Y luego, cuando creces, te vas dando contra el piso porque te das cuenta de que el ‘felices para siempre’ no existe. De que el hombre valiente que te va a rescatar no va a venir. De que no quieres que te rescaten. De que eso de andar de sufridora por el mundo es muy aburrido. Pero, claro, todos esos aprendizajes van acompañados del respectivo narizazo contra el piso. Y sí que duele, porque a veces, aunque seas una mujer independiente y hayas aprendido muchas cosas, sigues cayendo en los mismos estereotipos. Te das cuenta de que sigues esperando que el príncipe valiente se esconda bajo la piel de cualquier gamín o de cualquier patán. Y te das cuenta de que ellos también sueñan con la princesa del cuento a la quieren rescatar. Y entonces viene la frustración porque el ideal se derrumba. Y uno sufre, de verdad sufre. Y entiende por qué hay gente que se muere de amor, le encuentra sentido a las letras de los boleros y se cae a pedazos. Afortunadamente los pedazos siempre se juntan, y, luego de la frustración, te das cuenta de que sí es posible vivir sin alguien, de que el amor después del amor es posible.

Entonces, después de los narizazos y a pesar de ellos, vas construyendo tu propia teoría del amor, que no necesariamente debe ser la misma que manejan tus amigos o tus conocidos, ni siquiera la de tu pareja. Yo, dentro de mi teoría, incluyo en primer lugar el hecho de que para querer a alguien, para construir una relación verdadera (de cualquier tipo, no solo de pareja), debes estar bien contigo mismo. Si esperas que el otro te complete o si esperas que el otro se adecue a tus expectativas y a tus procesos de vida, entonces te cagaste porque eso no va a suceder. Para poder construir una buena relación debes estar en armonía con tu vida, con tus procesos, con tus deseos, entender que ya estás completa (o) y que eres dueño (a) de tus decisiones, no de las decisiones del otro.
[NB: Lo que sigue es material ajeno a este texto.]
/-- `S(A, z) = #{n ∈ A : n has no prime factor < z}` (Nathanson's `S(A, 𝒫, z)` when the elements
of `A` are coprime to the non-sifting primes). [cite: Nathanson1996, §10.2] -/
def roughCount : ℕ :=
  #(A.filter fun n => IsRough z n)

/-- `S(A_q, z) = #{n ∈ A : q ∣ n, n has no prime factor < z}`. [cite: Nathanson1996, §10.2] -/
def roughMultCount (q : ℕ) : ℕ :=
  #(A.filter fun n => q ∣ n ∧ IsRough z n)

open scoped Classical in
/-- `T(A; z, y) = #{n ∈ A : n = p₁p₂p₃, z ≤ p₁ < y ≤ p₂ ≤ p₃}`. [cite: Nathanson1996, §10.2] -/
noncomputable def tripleCount : ℕ :=
  #(A.filter fun n => IsChenTriple z y n)

open scoped Classical in
/-- `E(A; z, y) = #{n ∈ A : q² ∣ n for some prime z ≤ q < y}`. [folklore] -/
noncomputable def squareCount : ℕ :=
  #(A.filter fun n => HasPrimeSqFactor z y n)

open scoped Classical in
/-- `#{n ∈ A : Ω(n) ≤ 2, n ≠ 0}` (Mathlib's `Nat.IsAtMostAlmostPrime 2`). [folklore] -/
noncomputable def almostPrimeTwoCount : ℕ :=
  #(A.filter fun n => Nat.IsAtMostAlmostPrime 2 n)

variable {A z y}

/-! ### Unfolding lemmas -/

/-- Unfolding lemma for `IsRough`. [folklore] -/
theorem isRough_iff {z n : ℕ} : IsRough z n ↔ ∀ p ∈ n.primeFactors, z ≤ p := Iff.rfl
import Literature.MathematicalPhysics.QuantumFieldTheory.Balaban1983to89.B6Prop22SixMultiLevelBoxRateUnifL0
import Literature.MathematicalPhysics.QuantumFieldTheory.Balaban1983to89.B6Prop22SeriesMultiLevelBox
/-!
# `Balaban1983to89.B6Prop22SeriesMultiLevelBoxL0` — LEVEL-0 TWIN (programme G-F3′-L0, director-ym LINE №27 / UV3-NODE §24.5; plan `lit-balaban-r03/G-F3L0-PLAN.md`) of `B6Prop22SeriesMultiLevelBox`:
the same declarations, SAME NAMES AND STATEMENTS, for nested families WITH print's region `Λ₀ = T ∖ Ω₁` ADMITTED (structures
`B6MultiLevelBoxOperatorL0.Domains` / `B6MultiLevelTorusOperatorL0.TDomains`: levels `0, …, k`, the level-`0` block a single site, `Q′₀ = id`,
finite weight `a₀` — print p.225 (2.14) «Σ_{j=0}^k … (Q′₀λ)(x) = λ(x), x ∈ Λ₀», p.229 «taking a sequence (2.1) … smallest possible domains B^j(Λ_j),
and considering the operator Δ_a defined by (2.19), (2.20) for this sequence»).  Every `D`-free object is the lineage's, consumed BY NAME; no existing
module is touched; no fact is minted.  Unit `lit-balaban-p21` (packet S-B owner, p21 gen 26; port tooling by r03 gen 36); B6 fold owner r03; referee ref-4.  THE TWIN'S DOCUMENTATION FOLLOWS
VERBATIM (its «levels 1 … k» / «Ω₁ = X» sentences describe the twin; here `j` runs from `0` and `Ω₁` may be a proper subset).

# `Balaban1983to89.B6Prop22SeriesMultiLevelBox` — [B6] PROPOSITION 2.2, THE CONVERGENCE CLAUSE «The random walk
representation (2.50) is convergent in the norms defined by these inequalities», FOR THE GENUINE `k`-LEVEL OPERATOR
`G′ = Δ′_a^{−1}` ON A BOX — QUANTITATIVE FORM: the remainders `G′R^N = G′ − G′₀Σ_{n<N}Rⁿ` of (2.50) decay like `2^{−N}`
in the majorant norms of the first, second and fourth entries of (2.67) (no existing module is touched; no fact is minted)

FRAMING (verbatim cell line):
statement-level skeleton of published theorems with citation tags; proofs where landed; nothing here is a claim about the Yang–Mills mass gap

Source under audit (cell pub-balaban / lit-balaban): T. Bałaban, *Propagators and renormalization transformations for
lattice gauge theories. II*, Commun. Math. Phys. **96** (1984) 223–250 [`Balaban1984PropagatorsII`, "B6"], p. 234
[PDF 12] (2.64)–(2.67), Proposition 2.2; p. 232 [PDF 10] (2.50)–(2.55) (renders
`run/shared/lean/pub/pub-balaban/b2b-balaban-ref1/pages/1984-cmp96-propagators-rt-II/…-p010/p012-x2.png`); [3] =
T. Bałaban, *Regularity and decay of lattice Green's functions*, Commun. Math. Phys. **89** (1983) 571–597
[`Balaban1983RegularityDecay`], Theorem (1.9) p. 573.  PDF held: `paper:balaban1984-cmp96-propagators-rt-ii` (journal
page = PDF page + 222).  Unit `lit-balaban-p21` (Phase-2 proof seat p21 gen 12), HOME `run/shared/lean/pub/lit-balaban/`,
B6 fold owner r03 (rows **B6.Prop2.2**, **B6.Eq2.50**), referee ref-4.

## WHAT IS PRINTED (pp. 232, 234, verbatim up to notation)

p. 232: «G′ = G′₀(I − R)^{−1} = G′₀ Σ_{n=0}^∞ Rⁿ. (2.50)»; p. 234: «… |(G′λ)(x)| ≤ Σ_{n=0}^∞ |(G′₀Rⁿλ)(x)| ≤
O(1)(L^jη)² e^{−½δ₀d(y,y′)}|λ|. (2.66) … **Proposition 2.2.** If we have (2.1), (2.2) and M is sufficiently large, then
the operator G′ = Δ′_a^{−1} (a = 1) satisfies the inequalities … (2.67)  The random walk representation (2.50) is
convergent in the norms defined by these inequalities.»

## WHAT THIS FILE CERTIFIES (kernel-checked)

* §1 `majorant_remainder_266W` — THE TAIL OF (2.66), generic: for any `G′ = G₀ + G′R` on a finite lattice with majorants
  `A·P(y)e^{−δ₀d}` of `G₀` and `θe^{−δ₀d}` of `R`, (2.61)/(2.63) with a constant `c` and `θc < 1`, the remainder `G′R^N`
  has majorant `A c (θc)^N (1 − θc)^{−1} P(y) e^{−(1−α)δ₀d(y,y′)}` for every `N` (the proof of
  `B6Prop23Chain.majorant_of_fixedPoint_266W` run on the fixed point `G′R^N = G₀R^N + (G′R^N)R`: partial sums (2.65)–(2.66)
  from `N` on, the far remainder killed by the operator bound); `partialSum_add_remainder` — the algebra
  `G′ = G₀Σ_{n<N}Rⁿ + G′R^N`.
* §2 THE GENUINE `k`-LEVEL OPERATOR (`gml`, `gZeroML`, `rML` of files 1–5): `prop22_series_first_multiLevelBox` — there are
  `δ₀, C, M₀ > 0`, `N₀ ≥ 1` with, for every `k`, `M_h ≥ 3`, `L·M_h ≥ M₀`, `R ≥ 2L`, `RM ≥ N₀ + 1`, volume, nested family `D`,
  weights in the windows (`a_{i+1} = aNext ℓ a_i c_i`) and EVERY `N`: the remainder `G′R^N` has majorant
  `C·2^{−N}·L^{2j}·e^{−½δ₀d(y,y′)}` on the blocks AND `G′` itself the majorant `C·L^{2j}·e^{−½δ₀d(y,y′)}` (the first entry,
  same constants); `prop22_series_second_multiLevelBox` — the same for `∇_μG′` (`∇_μG′R^N`: `C·2^{−N}·L^{j}`);
  `gml_eq_partialSum_add_remainder` — `G′ = G′₀Σ_{n<N}Rⁿ + G′R^N` as matrices, so the two theorems say: the partial sums of
  (2.50) converge to `G′` geometrically in the norms of the first two entries of (2.67).
* §3 `prop22_series_fourth_multiLevelBox_unif` — the same for the lifted Hölder functional of the fourth entry, in print's
  quantifier order (`∃ δ₀ M₀ N₀ ∀ α ∈ [0,1) ∃ C(α)`): the pair functional of `∇_μ(G′R^N)` over the pairs of one block has
  majorant `C(α)·2^{−N}·(L^{j})^{1−α}·e^{−½δ₀d}` (`liftL T(G′) · (liftR R)^N = liftL T(G′R^N)`).

## HONEST SCOPE

Entries 1, 2, 4 of (2.67) only (the right fixed points `T = T₀ + T·R` of files 5, 6, 11); the third, fifth and sixth
entries (transposed/conjugated fixed points, files 9, 13, 7) are NOT treated here.  Otherwise as files 1–14 of the
lineage: levels `1 … k` on a Neumann box, `m² = 0`, the asymmetric partition, `M_h ≥ 3`, `R ≥ 2L`, lattice units
(`L^{2j}`, `L^{j}`, `(L^{j})^{1−α}` for «(L^jη)²», «L^jη», «(L^jη)^{1−α}»), `L`-dependent (2.61)-constant, «M sufficiently
large» `= 2Kc + 1` so that `θc ≤ ½` (whence the ratio `½`), constants existential.  Nothing is inferred from the
manuscript: every step is kernel-checked.  NOT summit progress.
-/

namespace Literature.MathematicalPhysics.QuantumFieldTheory.Balaban1983to89.B6Prop22SeriesMultiLevelBoxL0

open Matrix
open Literature.MathematicalPhysics.QuantumFieldTheory.Balaban1983to89.B4Reflection242 (boxDom)
open Literature.MathematicalPhysics.QuantumFieldTheory.Balaban1983to89.B4ContourShift (supNorm supNorm_nonneg)
open Literature.MathematicalPhysics.QuantumFieldTheory.Balaban1983to89.B6Ineq243TwoLevelBox (aNext)
open Literature.MathematicalPhysics.QuantumFieldTheory.Balaban1983to89.B6MultiLevelBoxOperator hiding Domains mlOp_apply
open Literature.MathematicalPhysics.QuantumFieldTheory.Balaban1983to89.B6MultiLevelBoxOperatorL0
open Literature.MathematicalPhysics.QuantumFieldTheory.Balaban1983to89.B6Eq238MultiLevelBox hiding Active CubeData Down Ep LamG aX bX cG cOp cOp_mul_cG ctrs_Pj_subset cubeData_of_mem cubeSet diagonal_mul_eq_pad eq238_multiLevelBox fin fin_data fin_spec gX gZeroML isBlockUnion_LamG lev_corner_ublk mem_LamG mem_cubeSet mlOp_emb_emb mlOp_emb_off mlOp_mul_aX mlOp_mul_term rML row_eq_pad_row sum_uv_eq_one vFun vX window_of_active
open Literature.MathematicalPhysics.QuantumFieldTheory.Balaban1983to89.B6Eq238MultiLevelBoxL0
open Literature.MathematicalPhysics.QuantumFieldTheory.Balaban1983to89.B6Ineq249MultiLevelBox hiding abs_vFun_le_one bX_eq bX_mulVec_apply embC eq250_multiLevelBox innerB local_comm_bound mem_keySet_of_bX_ne_zero norm_rML_le
open Literature.MathematicalPhysics.QuantumFieldTheory.Balaban1983to89.B6Ineq249MultiLevelBoxL0
open Literature.MathematicalPhysics.QuantumFieldTheory.Balaban1983to89.B6Geom246MultiLevelBox hiding Touch blkOf blkOf_corner blkOf_eq_iff_blk blkOf_eq_of_blk_i_eq blkOf_val bond bond_adj bset cen connected coord_bounds corner corner_mem csys dist_blkOf_le_box dist_blkOf_le_coord dist_blkOf_le_line dist_cen_le_of_adj dist_cen_le_of_touch dist_le_one_of_near dist_toR_cen_le exists_blkOf_eq geom lemma21_box lev_corner lev_eq_of_blkOf_eq levelGap pack reachable_blkOf reachable_of_near realizes scale_bounds touch_symm triangle_refl_nonneg walk_disp
open Literature.MathematicalPhysics.QuantumFieldTheory.Balaban1983to89.B6Geom246MultiLevelBoxL0
open Literature.MathematicalPhysics.QuantumFieldTheory.Balaban1983to89.B6Prop22MultiLevelBox hiding Dd_le_supNorm aX_mulVec_apply bX_row_img bX_row_off dist_blkOf_le_in_cube fixedPoint_gml gX_row_img gX_row_off gZeroML_majorant lev_window_of_inCube mem_keySet_of_aX_ne_zero prop22_first_multiLevelBox rML_majorant
open Literature.MathematicalPhysics.QuantumFieldTheory.Balaban1983to89.B6Prop22MultiLevelBoxL0
open Literature.MathematicalPhysics.QuantumFieldTheory.Balaban1983to89.B6Prop22DerivMultiLevelBox (dMat)
open Literature.MathematicalPhysics.QuantumFieldTheory.Balaban1983to89.B6Prop22DerivMultiLevelBoxL0 (dMat_gZeroML_majorant fixedPoint_dMat_gml)
open Literature.MathematicalPhysics.QuantumFieldTheory.Balaban1983to89.B6Prop22HolderMultiLevelBox (liftL liftR liftL_mul_liftR hasMajorant_liftL hasMajorant_liftR rowBound_of_hasMajorant_liftL)
open Literature.MathematicalPhysics.QuantumFieldTheory.Balaban1983to89.B6Prop22HolderMultiLevelBoxL0 (HPair blkP holderOp holderOp_apply holderOp_mul fixedPoint_holder)
open Literature.MathematicalPhysics.QuantumFieldTheory.Balaban1983to89.B6Prop22HolderMultiLevelBoxRateUnif hiding aX_dd_le_unif hasMajorant_holder_multiLevelBox_unif holderZero_rowBound_unif prop22_fourth_multiLevelBox_unif
open Literature.MathematicalPhysics.QuantumFieldTheory.Balaban1983to89.B6Prop22HolderMultiLevelBoxRateUnifL0
  (holderZero_rowBound_unif)
open Literature.MathematicalPhysics.QuantumFieldTheory.Balaban1983to89.B6RandomWalk (HasMajorant BlockSupp
  hasMajorant_mono hasMajorant_add hasMajorant_sum hasMajorant_mul Triangle254 exists_opBound fixedPoint_telescope)
open Literature.MathematicalPhysics.QuantumFieldTheory.Balaban1983to89.B6Lemma21Repaired (Ineq261With Ineq263With)
open Literature.MathematicalPhysics.QuantumFieldTheory.Balaban1983to89.B6Ineq261LevelGap (K261 K261_nonneg
  theta_lt_one_of_log)
open Literature.MathematicalPhysics.QuantumFieldTheory.Balaban1983to89.B6Prop23Chain (majorant_pow_265W majorant_G0_mul_265W
  majorant_of_fixedPoint_266W)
Que si el otro decide, de la noche a la mañana, mudarse a la China sin ti no es porque no te quiera o porque no le duela irse, sino porque está tomando las decisiones que le hacen feliz. Y, al final, una relación de verdad solo puede construirse entre personas felices, que se amen a sí mismas, que se sientan completas, libres, sin ataduras. Debe ser muy feo eso de vivir a la sombra de las decisiones ajenas, de seguir al otro hasta el fin del mundo no porque quieres hacer eso sino porque no quieres quedarte solo, de aceptar maltratos solo porque ‘es lo que hay’. No, uno debe amarse mucho, solo así puede ser capaz de construir algo que valga la pena.

Quizá parezca un poco cursi o manoseado todo esto, pero yo creo que nuestro error es, precisamente, el dar a los otros mucha más importancia de la que tienen y darnos a nosotros mucha menos importancia de la que tenemos.

Y, bueno, tal vez el ‘amor para siempre’ no exista, pero si existe seguro que se va construyendo con el día a día, con la liberación de expectativas, pensando, en todo caso, que el ‘para siempre’ dura lo que dura el ahora. De hecho, quizás el amor como nos lo imaginamos ni siquiera exista y lo que exista sea la sorpresa cotidiana, las decisiones arriesgadas, el encuentro en un punto de procesos individuales. Tal vez no estemos destinados a conocer a ‘la’ persona, sino a aprender a querernos mientras queremos a las personas maravillosas que se cruzan en nuestro camino y nos enseñan algo, nos voltean el mundo o nos hacen virar la página. Sí, tal vez el amor no exista y qué bueno que así sea.